Updated 29 October 2020

‘The stock market, stupid’ — Trump’s claim is looking hollow 

  • The timing of the Wall Street downturn is the worst possible for the incumbent, who has declared every new peak in the S&P as a personal victory throughout his presidency
  • The likes of Apple, Amazon, Alphabet and Facebook are due to declare their earnings for the third quarter, and how those numbers are received could give the indices a boost

Before the US election of 1992, candidate Bill Clinton summed up what he saw as the reason he would become president: “It’s the economy, stupid.” He was proved right as voters disowned the economic policies of President George H.W. Bush in their droves to elect Clinton. 

Until the COVID-19 pandemic began to ravage the US economy in March, President Donald Trump would have been able to make the same claim. For the four years of his presidency, the US economy had continued the progress initiated by his predecessor to recover from the 2009 global financial crisis.

By most measures — growth, employment, inflation — the Trump years had been good, and those on the top of the pile had even more reason to be grateful thanks to the big tax cuts he had made a flagship policy.

The pandemic changed all that in the space of a few weeks as lockdown measures shocked the economy. Jobless claims soared to all-time records, bankruptcies and closures affected large swathes of American business, and gross domestic product collapsed. The International Monetary Fund forecasts that the American economy will shrink by 4.3 percent this year.

But Trump could still claim instead that “it’s the stock market, stupid” as a reason he could be re-elected. Mainly because of the trillions of dollars injected into the economy in the form of fiscal stimulus, US share indices had swum against the economic tide.

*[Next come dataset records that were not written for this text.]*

import Literature.NumberTheory.GaloisCohomology.Howard2004.TowerSelmerLiftGlobalDualityProofs
import HarnessLib

/-!
# Howard 2004, Prop. 1.4.1 — the Poitou–Tate VALUE `∑_v inv_v(m_v ∪ y_v)` on liftable classes is independent
# of the global lift and of the local defects (pairing-free well-definedness) — proofs file

Topic `NumberTheory/GaloisCohomology/Howard2004`. THEOREMS ONLY: no definition, no named fact, no instance, no notation,
no `sorry`.  Cell `pub/bsd-print-x9` (seat x10b-p1-w8 g12, brick «C451-LIFT-WD», `--supports stmt-BirchSwinnertonDyer-22642`;
print leaf G87 ↦ the «Flach leaf» C45.1′ / C45.1″).  Sequel of `TowerSelmerLiftGlobalDualityProofs` (LIFT-PT): there, for a class
`a` reducing from a GLOBAL lift `ã ∈ H¹(K, N_{t+1})` with local defects `m_v ∈ H¹(K_v, N_0)` (`loc_v ã - ℓ_v = ι_v m_v`,
`ℓ_v ∈ 𝓕(n)_{t+1,v}`), the Selmer lift criterion reads on the functional `y ↦ ∑_{v ∈ Σ} inv_v(m_v ∪ loc_v y)` on
`H¹_{𝓕(n)_0^*}(K, N_0^*)`.  HERE: that functional depends on `a` alone — not on the lift `ã`, the defects `m` or the
finite set `Σ` — which is what makes it the VALUE of a pairing on the liftable classes (the classes with vanishing
`Ш²(K, N_0)`-obstruction; under H.0–H.5 these will be all of `H¹_{𝓕(n)}(K, N_t)`).

SOURCE. B. Howard, *The Heegner point Kolyvagin system*, Compositio Math. **140** (2004) = arXiv:1202.6340, §1.4 (p0008 L60–81:
the local lifts `β'_v` and «the value … does not depend on the choices made», proof «left to the reader» after Flach); M. Flach,
*A generalisation of the Cassels–Tate pairing*, J. reine angew. Math. **412** (1990) 113–127 (independence of choices);
A. Morgan, A. Smith, arXiv:2103.08530, Prop. 3.3 (well-definedness).

* §1 **`sum_localTatePairingZMod_defects_eq_of_redLEH1_eq`** — for ONE class `a` and TWO data `(ã, m)`, `(ã', m')` over a common
  finite set `Σ` (both defect families supported on `Σ`):
  `∑_{v ∈ Σ} inv_v(m_v ∪ y_v) = ∑_{v ∈ Σ} inv_v(m'_v ∪ y_v)` for every `y ∈ H¹_{𝓕(n)_0^*}(K, N_0^*)` — `ã - ã' = H¹(ι) x`
  (middle exactness), `m_v - m'_v - loc_v x ∈ 𝓕(n)_{0,v}` (cartesian), local annihilation and `∑_v ⟨x_v, y_v⟩_v = 0`.
* §2 **`sum_localTatePairingZMod_defects_eq_of_subset`** — enlarging `Σ` does not change the sum (the defects vanish off `Σ`);
  **`sum_localTatePairingZMod_defects_eq`** — the general comparison (two data, two finite sets).
* §3 **`localDefects_add`** — additivity in `a`: defects of a sum may be taken to be the sums of defects (so the value is additive in `a`; it is additive in `y` termwise).

HONEST FRAMING: no pairing is constructed as an object (THEOREMS ONLY); Prop. 1.4.1, Thm. 1.4.2, C45.1′/C45.1″ and
`thm161_dvrKolyvaginBound` are NOT proved; no summit statement is proved; the Birch–Swinnerton-Dyer conjecture is not proved
by any of this.
-/

set_option autoImplicit false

The S&P 500 index hit an all-time high in September, allowing Trump to boast that under his administration, investors and the millions of people whose livelihoods depended on the financial industry had never had it so good.

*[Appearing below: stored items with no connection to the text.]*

/-- **(h) Two-certificate shape (DIP 2020 §5 as run in print)**: a kernel-verified canonical per-side
certificate `c` at `(3, 4)` (`c.r ≤ mult_{λ*} ℂ[Δ(X₀₀ per₃)]_{c.d}`) together with `s` linearly
independent highest-weight vectors of weight `λ*` in the ideal of `Δ(det₄)` and the count
`a_λ(d[16]) < c.r + s` closes the rung: rank–nullity gives `mult_{λ*} ℂ[Δ(det₄)] ≤ a_λ − s < c.r`.
Both data are OPEN at `(3, 4)`; the ideal binder `hI` is where det₄-equations (e.g. GCT II §6's
`Π_v` data, `MS08SecondFundamentalTheorem.lean`, up to the `toLex` renaming) would enter.
[cite: DorflerIkenmeyerPanova2020, §5 (5.3)–(5.4)] -/
theorem multObstructionPer3Det4_of_cert_idealHwv (c : TableauEval.Cert) [NeZero c.m]
    (hn : c.n = 3) (hm : c.m = 4) (h : c.verify = true) (hcan : c.canonical = true) {s : ℕ}
    (F : Fin s → MvPolynomial (DegIdx (MatIdx c.m) c.m) ℂ)
    (hF : ∀ i, F i ∈ highestWeightSpace (coordRep (MatIdx c.m) ℂ c.m)
      (c.weight (c.lam_pos_of_verify h) (c.lam_sum_of_verify h)))
    (hI : ∀ i, F i ∈ orbitVanishingIdeal (detFormLex ℂ c.m) c.m) (hli : LinearIndependent ℂ F)
    (ha : plethysmCoeff ℂ (MatIdx c.m) c.m
      (c.weight (c.lam_pos_of_verify h) (c.lam_sum_of_verify h)) < c.r + s) :
    MultObstructionPer3Det4 := by
  have hS := c.spec_of_structural (c.structural_of_verify h)
  have hlam : (c.lamPartition (c.lam_pos_of_verify h) (c.lam_sum_of_verify h)).parts.card ≤
      c.m * c.m := by
    rw [TableauEval.Cert.card_lamPartition]; exact hS.2.2.1
  exact multObstructionPer3Det4_of_at_eq hn hm
    (PerDetMultiplicityObstructionAt.of_idealHwv hS.2.1 hlam F hF hI hli ha
      (c.le_orbitMultiplicity (K := ℂ) h hcan))

/-! ### (n), (p): the corpus's own obstruction notions at the rung, padding discharged

BIP 2019 and IP 2017 pad the permanent with one of ITS OWN variables (`Z_{n,m} = Δ(X₁₁^{m-n} per_n)`,
tree `bipPaddedPerOrbitRep`); the rung pads with a FRESH variable (`Δ(X₀₀^{m-n} per_n)`,
`paddedPerFormLex`). The tree proves `X₁₁^{m-n} per_n ∈ Δ(X₀₀^{m-n} per_n)` (BIP §1(a) remark,
`bipPaddedPerPoly_mem_orbitClosure_paddedPerPoly`), so per-side multiplicities only grow in the rung's
coordinates and the det side is common to both: every BIP/IP-form obstruction is a rung-form one. -/

/-- BIP's padded permanent lies in the orbit closure of the rung's padded permanent, in the `Lex`
coordinates of the rung (`rename toLex` of `bipPaddedPerPoly_mem_orbitClosure_paddedPerPoly`).
[cite: BurgisserIkenmeyerPanovaJAMS2019, §1(a) (the padding `Z_{n,m}`; §7 of IP 2017 compares the two)] -/
theorem bipPaddedPerFormLex_mem_orbitClosure_paddedPerFormLex (n m : ℕ) [NeZero m] :
    bipPaddedPerFormLex ℂ n m ∈ orbitClosure (paddedPerFormLex ℂ n m) :=
  (rename_mem_orbitClosure_rename_iff_holds toLex (paddedPerPoly ℂ n m)
      (Literature.Computability.Complexity.bipPaddedPerPoly ℂ n m)).mpr
    (bipPaddedPerPoly_mem_orbitClosure_paddedPerPoly n m)

/-- **Padding monotonicity of multiplicities** (`n ≤ m`): `mult_χ ℂ[Z_{n,m}] ≤ mult_χ ℂ[Δ(X₀₀^{m-n} per_n)]`
for every weight `χ`, by `Δ(X₁₁^{m-n} per_n) ⊆ Δ(X₀₀^{m-n} per_n)` and the monotonicity of orbit-closure
multiplicities under degeneration (`orbitMultiplicity_le_of_mem_orbitClosure_holds`).
[cite: BurgisserIkenmeyerPanovaJAMS2019, §1(a) and Lemma 2.2] -/
theorem orbitMultiplicity_bipPadded_le_padded {n m : ℕ} [NeZero m] (hnm : n ≤ m)
    (χ : Weight (MatIdx m)) :
    orbitMultiplicity ℂ (bipPaddedPerFormLex ℂ n m) m χ ≤
      orbitMultiplicity ℂ (paddedPerFormLex ℂ n m) m χ :=
  orbitMultiplicity_le_of_mem_orbitClosure_holds _ _ (NeZero.ne m)
    (paddedPerFormLex_isHomogeneous ℂ hnm) (bipPaddedPerFormLex_isHomogeneous hnm)
    (bipPaddedPerFormLex_mem_orbitClosure_paddedPerFormLex n m) χ

/-- **(p), general `n ≤ m`: an occurrence obstruction in BIP's module language is a rung-form
multiplicity obstruction.** If the weight `χ` occurs in `ℂ[Z_{n,m}]` (`bipPaddedPerOrbitRep`) and does
NOT occur in `ℂ[Ω_m] = ℂ[Δ(det_m)]` (`detOrbitRep`), then `mult_χ ℂ[Δ(det_m)] = 0 < mult_χ ℂ[Δ(X₀₀^{m-n} per_n)]`.
BIP Thm. 1.4 says such `χ` do not exist for `m ≥ n^25`; nothing is asserted about their existence here.
[cite: BurgisserIkenmeyerPanovaJAMS2019, Thm. 1.4 and §1(a)] -/
theorem perDetMultiplicityObstruction_of_bipOccurrence {n m : ℕ} [NeZero m] (hnm : n ≤ m)
    {χ : Weight (MatIdx m)} (hocc : HasHighestWeight (bipPaddedPerOrbitRep ℂ n m) χ)
    (hdet : ¬ HasHighestWeight (detOrbitRep ℂ m) χ) :
    PerDetMultiplicityObstruction (k := ℂ) n m χ := by
  refine perDetMultiplicityObstruction_iff.mpr ⟨hnm, ?_⟩
  have hbip : 0 < orbitMultiplicity ℂ (bipPaddedPerFormLex ℂ n m) m χ :=
    (orbitMultiplicity_pos_iff_hasHighestWeight (bipPaddedPerFormLex ℂ n m) (NeZero.ne m) χ).2 hocc
  have hd : orbitMultiplicity ℂ (detFormLex ℂ m) m χ = 0 := by
    by_contra hne
    exact hdet ((orbitMultiplicity_pos_iff_hasHighestWeight (detFormLex ℂ m) (NeZero.ne m) χ).1
      (Nat.pos_of_ne_zero hne))
  have hle := orbitMultiplicity_bipPadded_le_padded hnm χ
  omega

/-- **(n), general `n ≤ m`: an IP (1.5) Kronecker-vanishing occurrence obstruction is a rung-form
multiplicity obstruction** at the weight `λ*`: `g(λ, m×d, m×d) = 0` kills the det side
(`orbitMultiplicity_det_le_kroneckerCoeff_holds`, BLMW (5.2.7) with `sk ≤ g`), occurrence in
`ℂ[Z_{n,m}]` and padding monotonicity give the per side. IP's Main Theorem (printed Thm. 1.6) refutes the
hypothesis for `m > 3n⁴` (`not_kroneckerVanishingObstructionAt`); below that threshold it is open.
[cite: IkenmeyerPanova2017, §1(a) (1.5) with printed Thm. 1.4] -/
theorem exists_perDetMultiplicityObstruction_of_kroneckerVanishing {n m d : ℕ} [NeZero m]
    (hnm : n ≤ m) (h : KroneckerVanishingObstructionAt n m d) :
    ∃ χ : Weight (MatIdx m), PerDetMultiplicityObstruction (k := ℂ) n m χ := by
  obtain ⟨lam, hlam, hocc, hg⟩ := h
  refine ⟨partitionWeightLex m lam, perDetMultiplicityObstruction_iff.mpr ⟨hnm, ?_⟩⟩
  have hdet : orbitMultiplicity ℂ (detFormLex ℂ m) m (partitionWeightLex m lam) = 0 := by
    have := orbitMultiplicity_det_le_kroneckerCoeff_holds (k := ℂ) lam hlam
    rw [hg] at this
    exact Nat.le_zero.mp this
  have hbip : 0 < orbitMultiplicity ℂ (bipPaddedPerFormLex ℂ n m) m (partitionWeightLex m lam) :=
    (orbitMultiplicity_pos_iff_hasHighestWeight (bipPaddedPerFormLex ℂ n m) (NeZero.ne m) _).2 hocc
  have hle := orbitMultiplicity_bipPadded_le_padded hnm (partitionWeightLex m lam)
  omega

/-- **(n) at the rung**: an IP (1.5) Kronecker-vanishing occurrence obstruction at `(per₃, det₄)` (IP's
= BIP's padding) in any degree closes `MultObstructionPer3Det4`. OPEN hypothesis; `(3, 4)` is below
IP's threshold `3·3⁴ = 243` (`kroneckerVanishing_not_excluded_at_rung`), so nothing printed excludes it,
and nothing here suggests it holds. [cite: IkenmeyerPanova2017, §1(a) (1.5)] -/
theorem multObstructionPer3Det4_of_kroneckerVanishing {d : ℕ}
    (h : KroneckerVanishingObstructionAt 3 4 d) : MultObstructionPer3Det4 :=
  exists_perDetMultiplicityObstruction_of_kroneckerVanishing (by norm_num) h

/-- **(n′) at the rung, fresh padding**: the same with the rung's own padding
(`FreshKroneckerVanishingObstructionAt`, = a `PerDetKroneckerObstructionAt` with `g = 0` by
`freshKroneckerVanishingObstructionAt_iff_exists_perDetKroneckerObstructionAt`), through link (b).
OPEN hypothesis. [cite: IkenmeyerPanova2017, §1(a) (1.5) and §7 (the two paddings)] -/
theorem multObstructionPer3Det4_of_freshKroneckerVanishing {d : ℕ}
    (h : FreshKroneckerVanishingObstructionAt 3 4 d) : MultObstructionPer3Det4 := by
  obtain ⟨lam, hK, -⟩ :=
    (freshKroneckerVanishingObstructionAt_iff_exists_perDetKroneckerObstructionAt (by norm_num)).mp h
  exact multObstructionPer3Det4_of_kronecker hK

/-- **(p) at the rung**: a weight occurring in `ℂ[Z_{3,4}]` (BIP's module language) and not in
`ℂ[Δ(det₄)]` closes `MultObstructionPer3Det4`. OPEN hypothesis (an OCCURRENCE obstruction at `(3, 4)`;
`4 < 3^25`, `multObstructionPer3Det4_outside_bip_range`, so BIP Thm. 1.4 is silent here).
[cite: BurgisserIkenmeyerPanovaJAMS2019, Thm. 1.4 and §1(a)] -/
theorem multObstructionPer3Det4_of_bipOccurrence {χ : Weight (MatIdx 4)}
    (hocc : HasHighestWeight (bipPaddedPerOrbitRep ℂ 3 4) χ)
    (hdet : ¬ HasHighestWeight (detOrbitRep ℂ 4) χ) : MultObstructionPer3Det4 :=
  ⟨χ, perDetMultiplicityObstruction_of_bipOccurrence (by norm_num) hocc hdet⟩

/-- Bookkeeping: `(per₃, det₄)` is below Ikenmeyer–Panova's threshold `m > 3n⁴` (`4 ≤ 243`), so their
Main Theorem (printed Thm. 1.6, `not_kroneckerVanishingObstructionAt`) does not exclude link (n) at the
rung; it refutes only the FAMILY/range versions (`not_kroneckerVanishingRouteQP`,
`not_kroneckerVanishingObstructionsAtPower`, `c ≥ 5`). [cite: IkenmeyerPanova2017, Thm. 1.6 (printed)] -/
theorem kroneckerVanishing_not_excluded_at_rung : ¬ (3 * 3 ^ 4 < 4) := by norm_num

Now, it looks as though even that final claim is looking more fragile. For the past couple of days, US and European stock markets have gone into reverse as investors took fright at the rising number of COVID-19 cases and the re-imposition of economic lockdowns in many countries.

Trump might argue, with a little justification, that Wall Street is worried about the prospect of Joe Biden being elected president by the end of next week. Certainly the contender, by definition, is something of an unknown quantity in terms of economic policy.

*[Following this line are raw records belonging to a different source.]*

-- twin of `B7Eq167Flat.Cond167`
/-- (RECORD TWIN: centred blocks `offZ`, symmetric (0.4) average `bavgZ`∕`avgIterZ`.) **(167)**: "`|(\overline{R₀u^j})⁻¹(x_{j+1})(R̄^j_{0,x_{j+1}}\overline{R₀u^j})(x_j) − 1| < α₃L^{j+1}η, x_{j+1} ∈ Ω^{(j+1)},
x_j ∈ B(x_{j+1}), j = 0, 1, …, k − 1`" — `x_{j+1} = z`, `x_j = Lz + r` with `r ∈ [0, L)^d` (the block `B(x_{j+1})`, (78)), and
`(R̄^j_{0,x_{j+1}}w)(x_j) = R(Ū₀^j(Γ_{x_{j+1},x_j}))w(x_j)` the rotation (58) by the transporter of the averaged background `Ū₀^j`
(`avgIterZ L U₀ j`) along the tree contour `Γ_{x_{j+1},x_j}` (`treeWord`); `η` is a free parameter (print: `η = L^{−k}`);
`≤` for `<`. [cite: Balaban1985Averaging, (167) p.44, (58) p.27, (78) p.30] -/
def Cond167Z (L : ℕ) (U₀ : SiteZ d → Fin d → 𝔸ˣ) (u : SiteZ d → 𝔸ˣ) (k : ℕ) (α₃ η : ℝ) : Prop :=
  ∀ j < k, ∀ (z : SiteZ d) (r : Fin d → Fin L),
    ‖(((uavgZ L U₀ u j ((L : ℤ) • z))⁻¹
        * Rc (hol (avgIterZ L U₀ j) ((L : ℤ) • z) (treeWord (offZ L r)))
            (uavgZ L U₀ u j ((L : ℤ) • z + offZ L r)) : 𝔸ˣ) : 𝔸) - 1‖
      ≤ α₃ * (L : ℝ) ^ (j + 1) * η

-- twin of `B7Eq167Flat.InLambda`
/-- (RECORD TWIN: centred blocks `offZ`, symmetric (0.4) average `bavgZ`∕`avgIterZ`.) **`u ∈ Λ_k(U₀, α₃)`** (p. 44): "`Λ_k(U₀, α₃)` is a set of gauge transformations `u` defined on `Ω`, and satisfying the
conditions (166), (167)". [cite: Balaban1985Averaging, (166)–(167) p.44] -/
def InLambdaZ (L : ℕ) (U₀ : SiteZ d → Fin d → 𝔸ˣ) (u : SiteZ d → 𝔸ˣ) (k : ℕ) (α₃ η : ℝ) : Prop :=
  Cond166Z L U₀ u k α₃ ∧ Cond167Z L U₀ u k α₃ η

He is also known to favor some policies — such as tighter regulation on environmental sectors, more spending on health care, and higher taxes for federal services and projects — that have traditionally been regarded as contrary to the philosophy of “free market” America.

In particular, the energy industry is worried about possible restrictions on shale oil and gas production that Biden and his “green” team are believed to favor. However, it should be pointed out that the Democratic candidate has specifically said he will not ban shale fracking, as some environmentalists want.

In any interesting side-story, the state of Texas — one of the biggest in terms of electoral college votes — would seem to have more to lose than any other if the energy scare stories about Biden were true. Yet the contest there between Democrats and Republicans is the closest it has been for decades, according to opinion polls.

The timing of the Wall Street downturn is the worst possible for the incumbent, who has declared every new peak in the S&P as a personal victory throughout his presidency and a sign of his deal-doing prowess. If even this claim is denied to him in the final week of campaigning, it would make the uphill battle against the polls even more difficult.

There is a chance that Big Tech might offer some relief. The likes of Apple, Amazon, Alphabet and Facebook are due to declare their earnings for the third quarter, and how those numbers are received could give the indices a boost, given that they were the ones largely responsible for the big market gains earlier in the year.

But for Trump, any such respite might be too little, too late. It looks as though Wall Street and Main Street are finally catching up in their gloom, and there is nothing the president can do about it.